From the sounds of it, the Chinese government is pulling every available nurse and doctor they could find across the country. You don't do that unless the number of infected are at least in the six digits.
Yes, they are sending them on suicide missions. They did the same thing when SARS hit. They collected "volunteers" (they got fired if they refused) and sent them straight into the epidemic. Many of them died, and they were never mentioned in the press or acknowledged in any way by the government. They don't give a toss about human life.
 
Yes, they are sending them on suicide missions. They did the same thing when SARS hit. They collected "volunteers" (they got fired if they refused) and sent them straight into the epidemic. Many of them died, and they were never mentioned in the press or acknowledged in any way by the government. They don't give a toss about human life.
That's a gross exaggeration according to him. He said his mom actually volunteered back in 2003 at the Pulmonology department at her hospital during the SARS crisis. It got her a promotion to head nurse right afterwards. Apparently these assignments are quite competitive and will earn you quite a bit of respect in the local community.

If you look at data outside of mainland China, there are only 2 deaths in 320 cases. That's a 0.06% death rate, hardly a "suicide" mission. Wuhan has exceptionally high death rate compared to the rest because the hospitals got overrun with large number of cases, not because this virus is particularly lethal.

https://bnonews.com/index.php/2020/02/the-latest-coronavirus-cases/
 
That's a gross exaggeration. He said his mom actually volunteered back in 2003 at the Pulmonology department at her hospital during the SARS crisis.

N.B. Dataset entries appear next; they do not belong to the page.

import Mathlib

/-!
# Shrunk subspaces, the Wong certificate and the Koszul rank drop — kernel plate for
`Cruxes/BlochSeedDiscOne/B1-EXACT-HANDLES-monad1-g5.md` §2 (L1), §4b (hsemireg-monad-1 g5, 2026-08-30)

Token: line stmt-HodgeConjecture-18881 Cruxes/BlochSeedDiscOne/Lines/birth.lean 814a6a70c14e831a
stub_rung_pad4_seedAt.  Plain finite-dimensional linear algebra over a field (Mathlib only, no sorry);
matrix spaces ≠ letter designs ≠ sheaves ≠ a SEED; nothing here is a statement toward HC / HC_CM /
HC_AV / 18881.  Three facts the memo's certificates rest on:

* `finrank_range_add_le_of_isShrunk` — an `s`-shrunk subspace bounds the rank of EVERY element of the
  family by `finrank V - s` (the easy half of Fortin–Reutenauer; what a printed COMPRESSION line uses);
* `isShrunk_comap_of_wong` — the second-Wong-sequence certificate: if `W⋆ ≤ range A` and every member
  maps `A⁻¹ W⋆` into `W⋆`, then `A⁻¹ W⋆` is `(finrank V - rank A)`-shrunk, so `rank A` is the maximal
  (and the non-commutative) rank;
* `finrank_range_koszul_lt` — the Koszul vector `(s₂, -s₁)` forces `rank Φ < dim domain` for the
  two-block multiplication map `Φ(t₁,t₂) = s₁ t₁ + s₂ t₂` in a commutative algebra whenever it lies in
  the domain (the mechanism of the six certified gaps `rk = ncrk - 1`).
-/

namespace Summit.HodgeConjecture.HodgeConjecture.Cruxes.BlochSeedDiscOne.ShrunkSubspace

open Module

section Shrunk

variable {K V W : Type*} [Field K] [AddCommGroup V] [Module K V] [AddCommGroup W] [Module K W]
  [FiniteDimensional K V] [FiniteDimensional K W]

/-- `U` is `s`-shrunk for the family `𝓑`: all images `B(U)`, `B ∈ 𝓑`, lie in one subspace `W'`
with `finrank W' + s ≤ finrank U`. -/
def IsShrunk (𝓑 : Set (V →ₗ[K] W)) (s : ℕ) (U : Submodule K V) : Prop :=
  ∃ W' : Submodule K W, (∀ B ∈ 𝓑, U.map B ≤ W') ∧ finrank K W' + s ≤ finrank K U

/-- Shrunk-subspace bound: every member of a family with an `s`-shrunk subspace has
`rank + s ≤ finrank V`. -/
theorem finrank_range_add_le_of_isShrunk (𝓑 : Set (V →ₗ[K] W)) (s : ℕ) (U : Submodule K V)
    (h : IsShrunk 𝓑 s U) (B : V →ₗ[K] W) (hB : B ∈ 𝓑) :
    finrank K (LinearMap.range B) + s ≤ finrank K V := by
  obtain ⟨W', hmap, hdim⟩ := h
  obtain ⟨U', hU'⟩ := U.exists_isCompl
  have htop : LinearMap.range B = U.map B ⊔ U'.map B := by
    rw [LinearMap.range_eq_map, ← Submodule.map_sup, hU'.sup_eq_top]
  have h1 : finrank K ↥(LinearMap.range B) ≤ finrank K ↥(U.map B) + finrank K ↥(U'.map B) := by
    rw [htop]
    have := Submodule.finrank_sup_add_finrank_inf_eq (U.map B) (U'.map B)
    omega
  have h2 : finrank K ↥(U.map B) ≤ finrank K ↥W' := Submodule.finrank_mono (hmap B hB)
  have h3 : finrank K ↥(U'.map B) ≤ finrank K ↥U' := Submodule.finrank_map_le B U'
  have h4 : finrank K ↥U + finrank K ↥U' = finrank K V := Submodule.finrank_add_eq_of_isCompl hU'
  omega

/-- The Wong certificate.  If `W⋆ ≤ range A` and every member of the family maps `A⁻¹(W⋆)` into
`W⋆` (stability of the second Wong sequence inside `Im A`), then `A⁻¹(W⋆)` is
`(finrank V - rank A)`-shrunk. -/
theorem isShrunk_comap_of_wong (𝓑 : Set (V →ₗ[K] W)) (A : V →ₗ[K] W) (Wst : Submodule K W)
    (hle : Wst ≤ LinearMap.range A) (hstab : ∀ B ∈ 𝓑, (Wst.comap A).map B ≤ Wst) :
    IsShrunk 𝓑 (finrank K V - finrank K (LinearMap.range A)) (Wst.comap A) := by
  refine ⟨Wst, hstab, ?_⟩
  -- rank–nullity for `A` restricted to `U := A⁻¹ W⋆`
  set U : Submodule K V := Wst.comap A with hU
  have hmapU : U.map A = Wst := by
    rw [hU, Submodule.map_comap_eq, inf_eq_right.mpr hle]
  have hrn := LinearMap.finrank_range_add_finrank_ker (A.domRestrict U)
  rw [LinearMap.range_domRestrict, hmapU, LinearMap.ker_domRestrict] at hrn
  -- `ker A ≤ U`, so `comap U.subtype (ker A) ≃ ker A`
  have hkerle : LinearMap.ker A ≤ U := by
    intro v hv
    rw [hU, Submodule.mem_comap, LinearMap.mem_ker.mp hv]
    exact Wst.zero_mem
  have hker : finrank K ↥(Submodule.comap U.subtype (LinearMap.ker A)) = finrank K ↥(LinearMap.ker A) :=
    LinearEquiv.finrank_eq (Submodule.comapSubtypeEquivOfLe hkerle)
  have hrnA := LinearMap.finrank_range_add_finrank_ker A
  omega

/-- Consequence: under the Wong certificate every member has rank ≤ rank A (so `rank A` is the
commutative rank of the family and, by Fortin–Reutenauer, its non-commutative rank). -/
theorem finrank_range_le_of_wong (𝓑 : Set (V →ₗ[K] W)) (A : V →ₗ[K] W) (Wst : Submodule K W)
    (hle : Wst ≤ LinearMap.range A) (hstab : ∀ B ∈ 𝓑, (Wst.comap A).map B ≤ Wst)
    (B : V →ₗ[K] W) (hB : B ∈ 𝓑) :
    finrank K (LinearMap.range B) ≤ finrank K (LinearMap.range A) := by
  have h := finrank_range_add_le_of_isShrunk 𝓑 _ _ (isShrunk_comap_of_wong 𝓑 A Wst hle hstab) B hB
  have hA : finrank K ↥(LinearMap.range A) ≤ finrank K V := by
    have := LinearMap.finrank_range_add_finrank_ker A
    omega
  omega

end Shrunk

section Koszul

variable {K R : Type*} [Field K] [CommRing R] [Algebra K R]

/-- The two-block multiplication map `Φ_{s₁,s₂}(t₁, t₂) = s₁ t₁ + s₂ t₂` on a pair of
`K`-subspaces `V₁, V₂` of a commutative `K`-algebra. -/
def mulMap (s₁ s₂ : R) (V₁ V₂ : Submodule K R) : (↥V₁ × ↥V₂) →ₗ[K] R :=
  (LinearMap.mulLeft K s₁).comp (V₁.subtype.comp (LinearMap.fst K ↥V₁ ↥V₂)) +
  (LinearMap.mulLeft K s₂).comp (V₂.subtype.comp (LinearMap.snd K ↥V₁ ↥V₂))

@[simp] theorem mulMap_apply (s₁ s₂ : R) (V₁ V₂ : Submodule K R) (t : ↥V₁ × ↥V₂) :
    mulMap s₁ s₂ V₁ V₂ t = s₁ * (t.1 : R) + s₂ * (t.2 : R) := by
  simp [mulMap]

/-- The Koszul vector `(s₂, -s₁)` lies in the kernel. -/
theorem koszul_mem_ker (s₁ s₂ : R) (V₁ V₂ : Submodule K R) (h₂ : s₂ ∈ V₁) (h₁ : s₁ ∈ V₂) :
    ((⟨s₂, h₂⟩, -⟨s₁, h₁⟩) : ↥V₁ × ↥V₂) ∈ LinearMap.ker (mulMap s₁ s₂ V₁ V₂) := by
  rw [LinearMap.mem_ker, mulMap_apply]
  simp only [Submodule.coe_neg]
  ring

/-- Koszul rank drop: if `(s₁, s₂) ≠ 0` and the Koszul vector lies in the domain
(`s₂ ∈ V₁`, `s₁ ∈ V₂`: the class identity `c - n₂ = n₁ - a` of the memo), then
`rank Φ_{s₁,s₂} < finrank V₁ + finrank V₂` — for EVERY such `(s₁, s₂)`, while no fixed subspace is
responsible. -/
theorem finrank_range_koszul_lt (s₁ s₂ : R) (V₁ V₂ : Submodule K R)
    [FiniteDimensional K ↥V₁] [FiniteDimensional K ↥V₂]
    (h₂ : s₂ ∈ V₁) (h₁ : s₁ ∈ V₂) (hne : s₁ ≠ 0 ∨ s₂ ≠ 0) :
    finrank K (LinearMap.range (mulMap s₁ s₂ V₁ V₂)) < finrank K ↥V₁ + finrank K ↥V₂ := by
  have hrn := LinearMap.finrank_range_add_finrank_ker (mulMap s₁ s₂ V₁ V₂)
  have hdom : finrank K (↥V₁ × ↥V₂) = finrank K ↥V₁ + finrank K ↥V₂ := Module.finrank_prod
  have hbot : LinearMap.ker (mulMap s₁ s₂ V₁ V₂) ≠ ⊥ := by
    intro hbot
    have hmem := koszul_mem_ker s₁ s₂ V₁ V₂ h₂ h₁
    rw [hbot, Submodule.mem_bot] at hmem
    have h0' := congrArg Subtype.val (congrArg Prod.fst hmem)
    have h0'' := congrArg Subtype.val (congrArg Prod.snd hmem)
    simp only [Prod.fst_zero, Prod.snd_zero, Submodule.coe_neg, ZeroMemClass.coe_zero,
      neg_eq_zero] at h0' h0''
    rcases hne with h | h
    · exact h h0''
    · exact h h0'
  have hk : finrank K ↥(LinearMap.ker (mulMap s₁ s₂ V₁ V₂)) ≠ 0 :=
    fun h => hbot (Submodule.finrank_eq_zero.mp h)
  omega

end Koszul

end Summit.HodgeConjecture.HodgeConjecture.Cruxes.BlochSeedDiscOne.ShrunkSubspace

It got her a promotion to head nurse right afterwards.

If you look at data outside of mainland China, there are only 2 deaths in 320 cases. That's a 0.06% death rate, hardly a "suicide" mission.

https://bnonews.com/index.php/2020/02/the-latest-coronavirus-cases/
No, I have second hand experience of it. My friend's mum (ER physician) was sent with 10 of her colleagues and 5 of them died. It is quite well-known that many of them died but were not recorded as SARS deaths.

You can't look at data outside of China yet, because it has not been long enough. We will know when the dust settles. The Japanese cruise ship will be a very good experiment.

Also, they are being sent to Wuhan, not outside of mainland China. They will not get the medical care they need when they get infected, and are thus likely to have way worse outcomes than what we see in functioning parts of the world.
 
No, I have second hand experience of it. My friend's mum (ER physician) was sent with 10 of her colleagues and 5 of them died. It is quite well-known that many of them died but were not recorded as SARS deaths.

You can't look at data outside of China yet, because it has not been long enough. We will know when the dust settles. The Japanese cruise ship will be a very good experiment.
That certainly was not what he described it as. He said here was only three infections among her department during the whole SARS crisis, and of whom survived. I would like to see a source that backs what you are saying.

China may very well be fudging its numbers, but certainly they can't keep their neighbor's number underlid. The first recorded case outside of China was in Thailand, and it's been three weeks since. I think it's safe to conclude the virus is a can when proper medical treatment is in place. The fear mongering is overblown.
 
That certainly was not what he described it as. He said here was only three infections among her department during the whole SARS crisis, and of whom survived. I would like to see a source that backs what you are saying.
Good luck getting any real numbers on that from China. I'm just going by anecdotal evidence like you.

I think it's safe to conclude the virus is a can when proper medical treatment is in place.
The point is they are being sent to Wuhan where proper medical treatment is not in place. The scale of this thing is entirely different than SARS too, most sick people are turned away at the door at the hospitals in Hubei, and are essentially left to die in their apartments.
 
It’s gotta be bad. Beijing won’t let anyone move around when their holiday ends. Everyone must have temperature scans to access anything like public transit or Banks and whatnot.